===== Records shown

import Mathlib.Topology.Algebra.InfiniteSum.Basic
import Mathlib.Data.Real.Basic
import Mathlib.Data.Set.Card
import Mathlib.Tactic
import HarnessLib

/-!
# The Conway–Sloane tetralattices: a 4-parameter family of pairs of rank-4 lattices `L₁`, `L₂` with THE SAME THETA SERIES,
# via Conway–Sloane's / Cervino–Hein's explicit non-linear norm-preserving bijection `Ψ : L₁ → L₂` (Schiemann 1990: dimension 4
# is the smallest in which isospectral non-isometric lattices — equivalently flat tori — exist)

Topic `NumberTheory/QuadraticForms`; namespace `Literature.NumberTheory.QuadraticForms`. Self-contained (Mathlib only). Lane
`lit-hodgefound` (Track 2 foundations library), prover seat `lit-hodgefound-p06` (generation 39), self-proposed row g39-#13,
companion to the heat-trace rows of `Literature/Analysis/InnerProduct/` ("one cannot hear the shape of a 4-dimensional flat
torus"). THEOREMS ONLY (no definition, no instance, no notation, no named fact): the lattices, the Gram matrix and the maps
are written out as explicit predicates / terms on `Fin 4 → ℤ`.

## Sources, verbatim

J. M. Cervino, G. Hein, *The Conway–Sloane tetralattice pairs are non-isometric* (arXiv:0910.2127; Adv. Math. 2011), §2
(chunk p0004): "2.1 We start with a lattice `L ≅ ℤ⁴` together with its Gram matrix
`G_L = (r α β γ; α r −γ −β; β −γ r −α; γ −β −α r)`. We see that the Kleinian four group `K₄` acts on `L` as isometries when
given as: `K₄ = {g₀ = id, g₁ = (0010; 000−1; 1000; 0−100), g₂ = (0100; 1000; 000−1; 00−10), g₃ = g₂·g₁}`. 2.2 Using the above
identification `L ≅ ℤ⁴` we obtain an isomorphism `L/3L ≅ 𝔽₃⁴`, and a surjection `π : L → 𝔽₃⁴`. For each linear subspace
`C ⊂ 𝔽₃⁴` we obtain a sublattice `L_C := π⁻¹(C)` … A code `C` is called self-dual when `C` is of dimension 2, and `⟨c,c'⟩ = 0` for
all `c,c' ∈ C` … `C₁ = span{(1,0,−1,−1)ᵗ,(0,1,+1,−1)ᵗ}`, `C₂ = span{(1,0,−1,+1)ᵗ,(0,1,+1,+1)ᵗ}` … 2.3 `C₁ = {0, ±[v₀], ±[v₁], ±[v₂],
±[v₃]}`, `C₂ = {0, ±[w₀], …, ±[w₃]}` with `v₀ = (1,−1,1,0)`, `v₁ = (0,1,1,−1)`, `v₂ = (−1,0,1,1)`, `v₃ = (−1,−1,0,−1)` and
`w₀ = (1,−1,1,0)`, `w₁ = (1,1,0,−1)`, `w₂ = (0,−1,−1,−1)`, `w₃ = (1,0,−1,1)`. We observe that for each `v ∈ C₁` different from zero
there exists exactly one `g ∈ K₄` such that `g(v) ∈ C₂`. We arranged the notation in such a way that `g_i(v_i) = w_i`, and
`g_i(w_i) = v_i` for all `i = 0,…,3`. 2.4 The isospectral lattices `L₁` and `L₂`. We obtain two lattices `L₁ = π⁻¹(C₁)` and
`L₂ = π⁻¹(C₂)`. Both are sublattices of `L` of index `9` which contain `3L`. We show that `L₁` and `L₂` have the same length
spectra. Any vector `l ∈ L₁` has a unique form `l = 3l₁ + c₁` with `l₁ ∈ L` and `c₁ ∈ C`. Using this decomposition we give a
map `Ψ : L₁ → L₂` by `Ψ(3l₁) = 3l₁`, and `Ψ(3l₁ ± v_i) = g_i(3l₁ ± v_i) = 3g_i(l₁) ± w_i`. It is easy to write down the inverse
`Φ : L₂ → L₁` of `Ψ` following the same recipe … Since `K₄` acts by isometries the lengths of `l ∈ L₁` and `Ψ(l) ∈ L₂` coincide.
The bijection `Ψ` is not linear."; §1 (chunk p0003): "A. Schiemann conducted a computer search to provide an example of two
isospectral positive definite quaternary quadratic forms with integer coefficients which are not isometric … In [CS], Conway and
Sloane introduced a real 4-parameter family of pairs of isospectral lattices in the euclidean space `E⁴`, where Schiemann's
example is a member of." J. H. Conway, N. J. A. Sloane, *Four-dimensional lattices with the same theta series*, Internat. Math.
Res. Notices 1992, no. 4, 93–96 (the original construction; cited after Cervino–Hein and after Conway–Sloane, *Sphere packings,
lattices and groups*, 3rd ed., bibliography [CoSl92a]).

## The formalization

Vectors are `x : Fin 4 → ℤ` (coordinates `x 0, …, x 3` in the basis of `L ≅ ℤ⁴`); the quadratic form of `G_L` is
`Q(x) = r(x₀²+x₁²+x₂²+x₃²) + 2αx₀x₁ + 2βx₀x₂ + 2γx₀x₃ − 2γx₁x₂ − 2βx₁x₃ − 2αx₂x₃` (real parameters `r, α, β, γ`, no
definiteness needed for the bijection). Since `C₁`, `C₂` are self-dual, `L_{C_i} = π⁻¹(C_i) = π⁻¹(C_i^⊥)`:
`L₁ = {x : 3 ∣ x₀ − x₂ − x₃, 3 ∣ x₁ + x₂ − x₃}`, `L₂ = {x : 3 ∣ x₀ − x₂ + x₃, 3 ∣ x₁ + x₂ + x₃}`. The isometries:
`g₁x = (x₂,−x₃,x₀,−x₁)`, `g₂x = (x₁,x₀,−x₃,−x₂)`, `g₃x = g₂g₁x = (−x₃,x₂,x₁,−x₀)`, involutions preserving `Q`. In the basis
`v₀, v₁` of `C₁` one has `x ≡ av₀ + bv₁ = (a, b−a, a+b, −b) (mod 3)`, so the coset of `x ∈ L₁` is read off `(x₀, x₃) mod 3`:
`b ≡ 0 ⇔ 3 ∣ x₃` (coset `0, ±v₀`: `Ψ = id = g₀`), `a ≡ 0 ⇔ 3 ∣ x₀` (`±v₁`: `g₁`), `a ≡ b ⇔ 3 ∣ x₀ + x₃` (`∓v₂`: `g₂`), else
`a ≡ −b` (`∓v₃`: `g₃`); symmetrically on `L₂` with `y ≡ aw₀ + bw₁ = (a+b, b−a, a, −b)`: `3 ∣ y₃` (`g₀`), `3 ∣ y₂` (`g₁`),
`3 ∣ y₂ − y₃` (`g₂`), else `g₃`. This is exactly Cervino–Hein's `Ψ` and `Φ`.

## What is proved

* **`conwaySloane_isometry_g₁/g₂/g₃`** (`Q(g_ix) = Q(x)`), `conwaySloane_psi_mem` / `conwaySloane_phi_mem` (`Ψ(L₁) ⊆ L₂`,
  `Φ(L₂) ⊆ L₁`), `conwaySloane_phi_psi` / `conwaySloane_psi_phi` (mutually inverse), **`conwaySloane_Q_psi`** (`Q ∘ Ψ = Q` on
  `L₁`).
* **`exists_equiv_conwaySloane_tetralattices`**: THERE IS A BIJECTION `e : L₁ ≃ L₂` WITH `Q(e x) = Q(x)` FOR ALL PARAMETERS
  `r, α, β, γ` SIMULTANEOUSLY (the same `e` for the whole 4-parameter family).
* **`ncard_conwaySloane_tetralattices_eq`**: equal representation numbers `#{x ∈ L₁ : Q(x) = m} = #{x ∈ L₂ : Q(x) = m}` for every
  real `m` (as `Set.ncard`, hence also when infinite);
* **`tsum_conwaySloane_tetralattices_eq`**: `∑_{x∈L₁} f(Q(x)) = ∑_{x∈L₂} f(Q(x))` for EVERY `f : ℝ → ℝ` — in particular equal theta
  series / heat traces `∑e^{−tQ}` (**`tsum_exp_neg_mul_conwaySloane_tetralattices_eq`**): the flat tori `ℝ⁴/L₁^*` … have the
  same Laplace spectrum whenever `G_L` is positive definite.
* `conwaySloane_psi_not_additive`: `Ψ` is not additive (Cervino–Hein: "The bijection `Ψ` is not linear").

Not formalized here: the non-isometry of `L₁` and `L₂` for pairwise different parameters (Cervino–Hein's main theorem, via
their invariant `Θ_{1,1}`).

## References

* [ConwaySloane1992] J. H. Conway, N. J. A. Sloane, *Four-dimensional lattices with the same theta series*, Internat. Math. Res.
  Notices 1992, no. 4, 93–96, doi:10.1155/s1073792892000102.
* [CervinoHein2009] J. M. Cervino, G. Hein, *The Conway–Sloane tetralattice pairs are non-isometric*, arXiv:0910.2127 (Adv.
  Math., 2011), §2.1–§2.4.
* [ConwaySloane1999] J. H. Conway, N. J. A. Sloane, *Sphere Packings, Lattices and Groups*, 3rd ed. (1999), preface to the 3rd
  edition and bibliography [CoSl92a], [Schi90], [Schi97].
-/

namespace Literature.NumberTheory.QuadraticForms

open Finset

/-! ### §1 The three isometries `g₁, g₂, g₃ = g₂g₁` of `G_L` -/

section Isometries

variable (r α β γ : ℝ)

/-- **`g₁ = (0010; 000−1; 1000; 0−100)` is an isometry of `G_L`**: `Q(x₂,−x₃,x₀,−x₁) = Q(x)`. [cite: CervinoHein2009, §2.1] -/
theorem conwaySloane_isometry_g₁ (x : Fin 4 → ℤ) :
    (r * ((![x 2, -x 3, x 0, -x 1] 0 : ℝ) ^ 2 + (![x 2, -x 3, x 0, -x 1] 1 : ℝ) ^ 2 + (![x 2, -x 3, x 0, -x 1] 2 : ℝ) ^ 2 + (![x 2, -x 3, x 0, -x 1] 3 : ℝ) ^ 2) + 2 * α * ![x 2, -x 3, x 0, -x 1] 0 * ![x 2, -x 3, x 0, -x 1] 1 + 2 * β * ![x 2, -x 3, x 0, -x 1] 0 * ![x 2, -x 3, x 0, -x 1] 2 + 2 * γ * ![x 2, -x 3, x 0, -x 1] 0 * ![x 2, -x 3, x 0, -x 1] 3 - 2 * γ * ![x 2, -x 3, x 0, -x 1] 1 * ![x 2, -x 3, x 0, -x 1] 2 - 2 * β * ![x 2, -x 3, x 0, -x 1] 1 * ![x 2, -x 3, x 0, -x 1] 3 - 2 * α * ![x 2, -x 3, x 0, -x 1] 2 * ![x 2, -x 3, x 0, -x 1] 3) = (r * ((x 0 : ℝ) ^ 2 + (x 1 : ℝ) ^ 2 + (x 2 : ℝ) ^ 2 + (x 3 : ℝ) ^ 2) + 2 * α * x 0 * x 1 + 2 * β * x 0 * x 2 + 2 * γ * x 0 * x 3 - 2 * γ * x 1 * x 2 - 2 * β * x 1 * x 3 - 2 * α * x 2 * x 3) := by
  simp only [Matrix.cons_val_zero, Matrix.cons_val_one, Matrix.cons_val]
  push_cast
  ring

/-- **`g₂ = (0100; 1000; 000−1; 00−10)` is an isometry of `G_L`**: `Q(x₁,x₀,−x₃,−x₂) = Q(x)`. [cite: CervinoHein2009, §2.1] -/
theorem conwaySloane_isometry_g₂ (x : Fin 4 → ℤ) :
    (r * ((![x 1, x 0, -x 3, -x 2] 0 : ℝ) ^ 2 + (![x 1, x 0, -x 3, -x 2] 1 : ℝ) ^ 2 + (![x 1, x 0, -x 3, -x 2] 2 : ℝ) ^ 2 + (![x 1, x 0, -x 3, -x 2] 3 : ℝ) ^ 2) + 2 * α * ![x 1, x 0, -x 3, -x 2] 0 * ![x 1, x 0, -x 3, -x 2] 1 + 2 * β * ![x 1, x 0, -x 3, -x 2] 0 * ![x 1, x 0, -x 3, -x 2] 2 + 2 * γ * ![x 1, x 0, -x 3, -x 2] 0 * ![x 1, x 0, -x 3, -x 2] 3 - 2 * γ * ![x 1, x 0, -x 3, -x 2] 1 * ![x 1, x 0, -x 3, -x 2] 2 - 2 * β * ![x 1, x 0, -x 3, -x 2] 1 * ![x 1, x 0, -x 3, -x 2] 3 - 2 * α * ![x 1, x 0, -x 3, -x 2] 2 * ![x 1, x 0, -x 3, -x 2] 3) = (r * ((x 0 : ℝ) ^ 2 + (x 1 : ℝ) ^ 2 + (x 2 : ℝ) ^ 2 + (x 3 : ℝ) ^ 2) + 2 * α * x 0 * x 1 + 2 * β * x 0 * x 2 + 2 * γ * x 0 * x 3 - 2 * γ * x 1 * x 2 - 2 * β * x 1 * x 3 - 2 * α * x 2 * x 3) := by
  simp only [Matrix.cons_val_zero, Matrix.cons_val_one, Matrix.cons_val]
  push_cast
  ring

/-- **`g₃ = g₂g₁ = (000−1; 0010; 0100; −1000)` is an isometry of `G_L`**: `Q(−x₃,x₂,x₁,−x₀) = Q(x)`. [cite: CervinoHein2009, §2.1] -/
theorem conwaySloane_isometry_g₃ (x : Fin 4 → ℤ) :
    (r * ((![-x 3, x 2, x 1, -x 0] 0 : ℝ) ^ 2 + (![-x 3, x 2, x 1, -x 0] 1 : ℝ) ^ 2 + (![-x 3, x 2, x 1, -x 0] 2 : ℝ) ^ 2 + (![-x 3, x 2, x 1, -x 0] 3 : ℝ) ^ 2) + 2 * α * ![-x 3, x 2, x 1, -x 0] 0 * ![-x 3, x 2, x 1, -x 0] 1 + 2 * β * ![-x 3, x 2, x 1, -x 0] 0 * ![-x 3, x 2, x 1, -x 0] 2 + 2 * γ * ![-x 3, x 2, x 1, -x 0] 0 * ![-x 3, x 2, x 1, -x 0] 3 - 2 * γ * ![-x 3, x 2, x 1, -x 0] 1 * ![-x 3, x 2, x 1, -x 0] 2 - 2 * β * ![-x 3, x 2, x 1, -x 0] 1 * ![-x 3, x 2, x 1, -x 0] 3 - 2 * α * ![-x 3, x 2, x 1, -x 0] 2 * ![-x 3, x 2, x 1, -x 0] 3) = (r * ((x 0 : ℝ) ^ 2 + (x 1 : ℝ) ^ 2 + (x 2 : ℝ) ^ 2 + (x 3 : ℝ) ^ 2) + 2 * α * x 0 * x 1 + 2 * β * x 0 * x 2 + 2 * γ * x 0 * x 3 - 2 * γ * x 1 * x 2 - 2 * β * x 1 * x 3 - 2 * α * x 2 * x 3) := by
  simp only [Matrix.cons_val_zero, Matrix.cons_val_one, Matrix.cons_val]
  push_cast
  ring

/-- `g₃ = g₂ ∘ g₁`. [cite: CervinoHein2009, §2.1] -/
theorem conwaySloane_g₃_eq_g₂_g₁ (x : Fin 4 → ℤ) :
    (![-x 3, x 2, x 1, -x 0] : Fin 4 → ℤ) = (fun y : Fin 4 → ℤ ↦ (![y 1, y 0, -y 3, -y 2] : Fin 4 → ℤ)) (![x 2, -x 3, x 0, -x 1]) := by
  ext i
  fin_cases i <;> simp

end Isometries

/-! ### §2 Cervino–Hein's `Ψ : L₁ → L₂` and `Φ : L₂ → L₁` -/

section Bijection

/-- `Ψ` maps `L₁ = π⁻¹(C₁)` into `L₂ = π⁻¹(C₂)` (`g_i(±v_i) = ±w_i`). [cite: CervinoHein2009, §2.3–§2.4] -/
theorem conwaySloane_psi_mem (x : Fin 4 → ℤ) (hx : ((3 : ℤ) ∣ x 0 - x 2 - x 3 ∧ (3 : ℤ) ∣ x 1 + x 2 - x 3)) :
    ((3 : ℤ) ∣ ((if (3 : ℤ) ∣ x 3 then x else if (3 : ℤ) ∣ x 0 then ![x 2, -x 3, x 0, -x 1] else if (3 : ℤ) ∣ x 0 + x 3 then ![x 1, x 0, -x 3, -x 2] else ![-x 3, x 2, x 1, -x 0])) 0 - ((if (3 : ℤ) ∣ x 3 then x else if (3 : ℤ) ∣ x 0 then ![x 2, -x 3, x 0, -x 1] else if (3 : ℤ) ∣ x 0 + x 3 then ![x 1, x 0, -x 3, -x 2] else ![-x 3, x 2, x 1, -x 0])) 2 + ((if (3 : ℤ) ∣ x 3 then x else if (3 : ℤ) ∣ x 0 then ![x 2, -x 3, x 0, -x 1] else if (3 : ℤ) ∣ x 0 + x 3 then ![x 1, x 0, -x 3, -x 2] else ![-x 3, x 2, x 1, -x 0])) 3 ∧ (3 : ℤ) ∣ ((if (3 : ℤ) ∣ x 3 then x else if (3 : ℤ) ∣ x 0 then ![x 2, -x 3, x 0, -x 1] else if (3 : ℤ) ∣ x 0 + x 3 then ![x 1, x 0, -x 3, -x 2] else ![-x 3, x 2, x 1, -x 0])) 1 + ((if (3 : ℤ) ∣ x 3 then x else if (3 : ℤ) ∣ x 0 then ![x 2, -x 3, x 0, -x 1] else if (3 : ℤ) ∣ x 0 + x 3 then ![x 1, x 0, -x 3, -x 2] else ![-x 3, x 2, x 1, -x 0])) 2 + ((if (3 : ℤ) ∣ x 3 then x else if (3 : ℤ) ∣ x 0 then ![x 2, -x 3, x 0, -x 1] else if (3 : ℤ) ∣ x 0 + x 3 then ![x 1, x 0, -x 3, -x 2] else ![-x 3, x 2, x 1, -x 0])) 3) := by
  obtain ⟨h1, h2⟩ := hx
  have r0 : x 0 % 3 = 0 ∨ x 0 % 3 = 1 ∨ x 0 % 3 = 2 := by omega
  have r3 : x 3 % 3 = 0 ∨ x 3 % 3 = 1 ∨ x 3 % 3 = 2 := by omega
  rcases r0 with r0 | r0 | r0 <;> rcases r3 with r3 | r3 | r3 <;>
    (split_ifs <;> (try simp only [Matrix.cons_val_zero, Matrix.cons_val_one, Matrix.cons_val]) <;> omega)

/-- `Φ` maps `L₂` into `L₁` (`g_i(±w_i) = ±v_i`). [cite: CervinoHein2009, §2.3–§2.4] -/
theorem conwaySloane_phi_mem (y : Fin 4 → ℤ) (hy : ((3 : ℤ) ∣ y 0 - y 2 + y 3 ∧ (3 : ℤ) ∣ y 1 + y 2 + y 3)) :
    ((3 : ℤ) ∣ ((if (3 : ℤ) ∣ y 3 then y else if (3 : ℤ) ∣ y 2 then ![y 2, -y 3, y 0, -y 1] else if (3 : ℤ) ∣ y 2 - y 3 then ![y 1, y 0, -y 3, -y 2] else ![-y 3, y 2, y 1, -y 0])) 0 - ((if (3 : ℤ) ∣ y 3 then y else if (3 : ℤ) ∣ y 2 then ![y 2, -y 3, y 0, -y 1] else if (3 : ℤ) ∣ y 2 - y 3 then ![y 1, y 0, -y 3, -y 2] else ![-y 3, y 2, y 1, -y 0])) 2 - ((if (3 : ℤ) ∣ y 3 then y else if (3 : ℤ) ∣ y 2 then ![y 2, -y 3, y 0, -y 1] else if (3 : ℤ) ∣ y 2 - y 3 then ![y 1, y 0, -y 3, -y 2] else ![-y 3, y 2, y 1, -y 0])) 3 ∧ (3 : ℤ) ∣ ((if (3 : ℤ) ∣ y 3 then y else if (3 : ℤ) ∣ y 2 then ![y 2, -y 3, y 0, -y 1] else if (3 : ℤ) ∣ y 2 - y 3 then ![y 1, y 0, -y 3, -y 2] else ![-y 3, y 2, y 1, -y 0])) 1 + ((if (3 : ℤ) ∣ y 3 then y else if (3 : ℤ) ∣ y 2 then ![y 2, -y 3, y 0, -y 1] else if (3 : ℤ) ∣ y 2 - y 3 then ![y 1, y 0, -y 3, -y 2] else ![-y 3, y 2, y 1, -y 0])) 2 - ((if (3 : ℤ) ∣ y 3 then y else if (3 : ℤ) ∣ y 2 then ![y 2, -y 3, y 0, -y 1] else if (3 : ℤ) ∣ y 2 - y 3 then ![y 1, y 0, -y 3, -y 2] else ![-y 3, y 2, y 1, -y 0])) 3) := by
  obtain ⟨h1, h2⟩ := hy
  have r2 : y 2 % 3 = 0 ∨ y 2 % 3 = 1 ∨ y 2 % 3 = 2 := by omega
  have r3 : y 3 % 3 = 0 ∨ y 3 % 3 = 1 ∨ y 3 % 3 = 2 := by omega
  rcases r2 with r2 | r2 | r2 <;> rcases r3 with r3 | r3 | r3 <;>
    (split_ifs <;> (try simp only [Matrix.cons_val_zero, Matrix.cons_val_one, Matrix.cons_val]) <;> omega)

==========

What is being asked: Please copy out each line of the data in which the word "equal" occurs.

Expected output:
* **`ncard_conwaySloane_tetralattices_eq`**: equal representation numbers `#{x ∈ L₁ : Q(x) = m} = #{x ∈ L₂ : Q(x) = m}` for every
* **`tsum_conwaySloane_tetralattices_eq`**: `∑_{x∈L₁} f(Q(x)) = ∑_{x∈L₂} f(Q(x))` for EVERY `f : ℝ → ℝ` — in particular equal theta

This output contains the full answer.